▶ [Dataset entries]:
====================

import Summits.BirchSwinnertonDyer.BirchSwinnertonDyer.Theorems.KolyvaginDepthDoorKolyvaginDepthSupplyAdmissibleData
import Summits.BirchSwinnertonDyer.BirchSwinnertonDyer.Theorems.KolyvaginDepthDoorDepthTableRowKitPrint
import Literature.NumberTheory.EllipticCurves.Wuthrich2014.ThreeAdicImageOrdinaryProofs
import HarnessLib

/-!
# Route `KolyvaginDepthDoor`, crux `KolyvaginDepthSupply` (stmt-BirchSwinnertonDyer-21765) —
# the witness data of the KN signed datum OTHER THAN THE BIT exist for every non-CM curve,
# UNCONDITIONALLY: an admissible prime on the Kodaira–Néron cell with the whole `p`-adic tower onto,
# and a Heegner field

Helper file (`--supports stmt-BirchSwinnertonDyer-21765 --as helper`), route-independent (no `Theses`
import); it closes nothing and BSD is not proved by it.

The re-typing candidate `KolyvaginDepthSupplySignedDatumKN` (file `…KolyvaginDepthDoorDefs`, this seat)
asks of its witness prime `p` MORE than the filed crux: the whole tower `ρ̄_{E,p^n}` onto (not only
`ρ̄_{E,p}`) and the Kodaira–Néron side condition (KN_p) `p ∤ ord_v(Δ_min)` at every multiplicative place.
This file shows — as g2's `exists_admissiblePrime_heegnerField_of_not_hasCM` did for the filed crux —
that these extra conjuncts are NEVER the obstruction: for every non-CM globally minimal elliptic `E/ℚ`
there are a prime `p ≥ 5` of good ordinary reduction with `ρ̄_{E,p^n}` onto for all `n`
(`forall_hasSurjectiveModNGaloisRep_pow_of_goodOrdinary_of_surj`: Serre IV-23 / Wuthrich at an
ordinary prime, a tree theorem) AND `p ∤ ord_v(Δ_min)` at every multiplicative `v` (take
`p > |Δ_min|`: `1 ≤ ord_v(Δ_min) < q^{ord_v(Δ_min)} ≤ |Δ_min| < p`), and an imaginary quadratic
Heegner field `K` for `N_E` with `d_K ∉ {−3, −4}` odd, `p ∤ d_K N_E` (g2: Serre's open image theorem +
infinitely many ordinary primes + Dirichlet, all discharged). So the open content of the KN signed datum
is the bit and its rank clause alone («`Ш(E/ℚ)[p] = 0` at an admissible Kodaira–Néron prime»).

* `not_dvd_ordMinimalDiscriminant_of_natAbs_lt` — (KN_p) for every `p > |Δ_min|`, unconditional.
* `exists_admissiblePrime_kodairaNeron_heegnerField_of_not_hasCM` — the witness data minus the bit.

References: [SerreAbelianLadic1968] IV-23 Lemma 3; [Wuthrich2014] Lemma 20; [Serre1972] §4.2 Thm. 2;
[Gross1984] §3; [SilvermanAEC2009] VII.5.1, VIII.8.
-/

set_option linter.dupNamespace false

noncomputable section

open scoped Classical NumberField

namespace Summit.BirchSwinnertonDyer.BirchSwinnertonDyer.Theorems.KolyvaginDepthDoor

open Literature.NumberTheory.EllipticCurves Literature.NumberTheory.EllipticCurves.ModularForms
  WeierstrassCurve NumberField IsDedekindDomain

/-- **(KN_p) above the minimal discriminant, unconditional**: for `W/ℚ` globally minimal elliptic and
any natural number `p > |Δ_min|`, `p ∤ ord_v(Δ_min)` at every place `v` of multiplicative reduction:
there `1 ≤ ord_v(Δ_min) = v_q(Δ_min) < q^{v_q(Δ_min)} ≤ |Δ_min| < p`
(`ordMinimalDiscriminant_eq_padicValInt_natGenerator_ringOfIntegers`). [cite: SilvermanAEC2009, VII.5.1 and VIII.8] -/
theorem not_dvd_ordMinimalDiscriminant_of_natAbs_lt (W : WeierstrassCurve ℚ) [W.IsElliptic]
    [W.IsGloballyMinimal] {p : ℕ} (hp : W.minimalDiscriminantInt.natAbs < p)
    (v : HeightOneSpectrum (𝓞 ℚ)) (hv : W.HasMultiplicativeReductionAt v) :
    ¬ p ∣ W.ordMinimalDiscriminant v := by
  set q := Rat.HeightOneSpectrum.natGenerator v with hq
  have hqP : q.Prime := Rat.HeightOneSpectrum.prime_natGenerator v
  haveI : Fact q.Prime := ⟨hqP⟩
  set n := W.minimalDiscriminantInt.natAbs with hn
  have hord : W.ordMinimalDiscriminant v = padicValNat q n := by
    rw [ordMinimalDiscriminant_eq_padicValInt_natGenerator_ringOfIntegers v, padicValInt]
  have hne : W.ordMinimalDiscriminant v ≠ 0 := fun h0 ↦
    hv.not_hasGoodReductionAt ((W.ordMinimalDiscriminant_eq_zero_iff_holds v).mp h0)
  rw [hord] at hne ⊢
  have hn0 : n ≠ 0 := by
    intro h0
    rw [h0, padicValNat_zero_right] at hne
    exact hne rfl
  have hk1 : 1 ≤ padicValNat q n := Nat.one_le_iff_ne_zero.mpr hne
  have hle : q ^ padicValNat q n ≤ n := Nat.le_of_dvd (Nat.pos_of_ne_zero hn0) pow_padicValNat_dvd
  have hlt : padicValNat q n < q ^ padicValNat q n := Nat.lt_pow_self hqP.one_lt
  intro hdvd
  have := Nat.le_of_dvd hk1 hdvd
  omega

/-- **The witness data of `KolyvaginDepthSupplySignedDatumKN` other than the bit exist, unconditionally.**
For every non-CM globally minimal elliptic `E/ℚ` there are a prime `p ≥ 5` of good ORDINARY reduction
with `ρ̄_{E,p^n}` SURJECTIVE FOR ALL `n` and the Kodaira–Néron side condition `p ∤ ord_v(Δ_min)` at
every multiplicative place, and an imaginary quadratic field `K` with `d_K ≠ −3`, `d_K ≠ −4`, `d_K`
odd, `p ∤ d_K`, `p ∤ N_E`, `N_E ≠ 0`, the Heegner hypothesis for `N_E` and for `p`. Proof: g2's
`exists_admissiblePrime_heegnerField_gt_of_not_hasCM` above the bound `|Δ_min|` (Serre's open image
theorem, infinitely many good ordinary primes, Dirichlet — all tree theorems), the tower from
`forall_hasSurjectiveModNGaloisRep_pow_of_goodOrdinary_of_surj` (Serre IV-23 / Wuthrich Lemma 20 at an
ordinary prime, tree theorem), (KN_p) from `not_dvd_ordMinimalDiscriminant_of_natAbs_lt`. Hence the
(KN) and tower conjuncts of the re-typing candidate are free: its open content is the bit with its rank
clause. Unconditional; BSD is not proved by it. [cite: Serre1972, §4.2 Thm. 2]
[cite: SerreAbelianLadic1968, Ch. IV §3.4 Lemma 3] [cite: Wuthrich2014, Lemma 20] [cite: Gross1984, §3] -/
theorem exists_admissiblePrime_kodairaNeron_heegnerField_of_not_hasCM (W : WeierstrassCurve ℚ)
    [W.IsElliptic] [W.IsGloballyMinimal] (hW : ¬ W.HasCM) :
    ∃ (p : ℕ) (_ : Fact p.Prime), 5 ≤ p ∧ W.HasGoodReductionAtPrime p ∧
      ¬ (p : ℤ) ∣ W.frobeniusTrace p ∧ (∀ n : ℕ, W.HasSurjectiveModNGaloisRep (p ^ n : ℕ)) ∧
      (∀ v : HeightOneSpectrum (𝓞 ℚ), W.HasMultiplicativeReductionAt v →
        ¬ p ∣ W.ordMinimalDiscriminant v) ∧
      ∃ (K : Type) (_ : Field K) (_ : NumberField K), IsImaginaryQuadratic K ∧
        NumberField.discr K ≠ -3 ∧ NumberField.discr K ≠ -4 ∧
        ¬ ((p : ℤ) ∣ NumberField.discr K) ∧ ¬ (p ∣ W.conductorNorm ℤ) ∧
        ∃ (_ : NeZero (W.conductorNorm ℤ)),
          SatisfiesHeegnerHypothesis (W.conductorNorm ℤ) K ∧
          Odd (NumberField.discr K) ∧ SatisfiesHeegnerHypothesis p K := by
  obtain ⟨p, hp, hB, h5, hgood, hord, hsurj, K, iF, iN, hK, hne3, hne4, hnp, hpN, hNZ, hHN, hodd, -,
    hHp⟩ := exists_admissiblePrime_heegnerField_gt_of_not_hasCM W hW W.minimalDiscriminantInt.natAbs
  haveI := hp
  have hp2 : p ≠ 2 := by omega
  exact ⟨p, hp, h5, hgood, hord,
    WeierstrassCurve.forall_hasSurjectiveModNGaloisRep_pow_of_goodOrdinary_of_surj W p hp2 hgood hord
      hsurj,
    not_dvd_ordMinimalDiscriminant_of_natAbs_lt W hB, K, iF, iN, hK, hne3, hne4, hnp, hpN, hNZ, hHN,
    hodd, hHp⟩

end Summit.BirchSwinnertonDyer.BirchSwinnertonDyer.Theorems.KolyvaginDepthDoor

end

====================

▶ [PROBLEM DESCRIPTION]:
Your answer should consist of the lines from the line with "W.minimalDiscriminantInt.natAbs < p)" to the line with "have hk1 : 1" above, repeated exactly, both ends included.

▶ [ANSWER FOR THIS EXERCISE]:
    [W.IsGloballyMinimal] {p : ℕ} (hp : W.minimalDiscriminantInt.natAbs < p)
    (v : HeightOneSpectrum (𝓞 ℚ)) (hv : W.HasMultiplicativeReductionAt v) :
    ¬ p ∣ W.ordMinimalDiscriminant v := by
  set q := Rat.HeightOneSpectrum.natGenerator v with hq
  have hqP : q.Prime := Rat.HeightOneSpectrum.prime_natGenerator v
  haveI : Fact q.Prime := ⟨hqP⟩
  set n := W.minimalDiscriminantInt.natAbs with hn
  have hord : W.ordMinimalDiscriminant v = padicValNat q n := by
    rw [ordMinimalDiscriminant_eq_padicValInt_natGenerator_ringOfIntegers v, padicValInt]
  have hne : W.ordMinimalDiscriminant v ≠ 0 := fun h0 ↦
    hv.not_hasGoodReductionAt ((W.ordMinimalDiscriminant_eq_zero_iff_holds v).mp h0)
  rw [hord] at hne ⊢
  have hn0 : n ≠ 0 := by
    intro h0
    rw [h0, padicValNat_zero_right] at hne
    exact hne rfl
  have hk1 : 1 ≤ padicValNat q n := Nat.one_le_iff_ne_zero.mpr hne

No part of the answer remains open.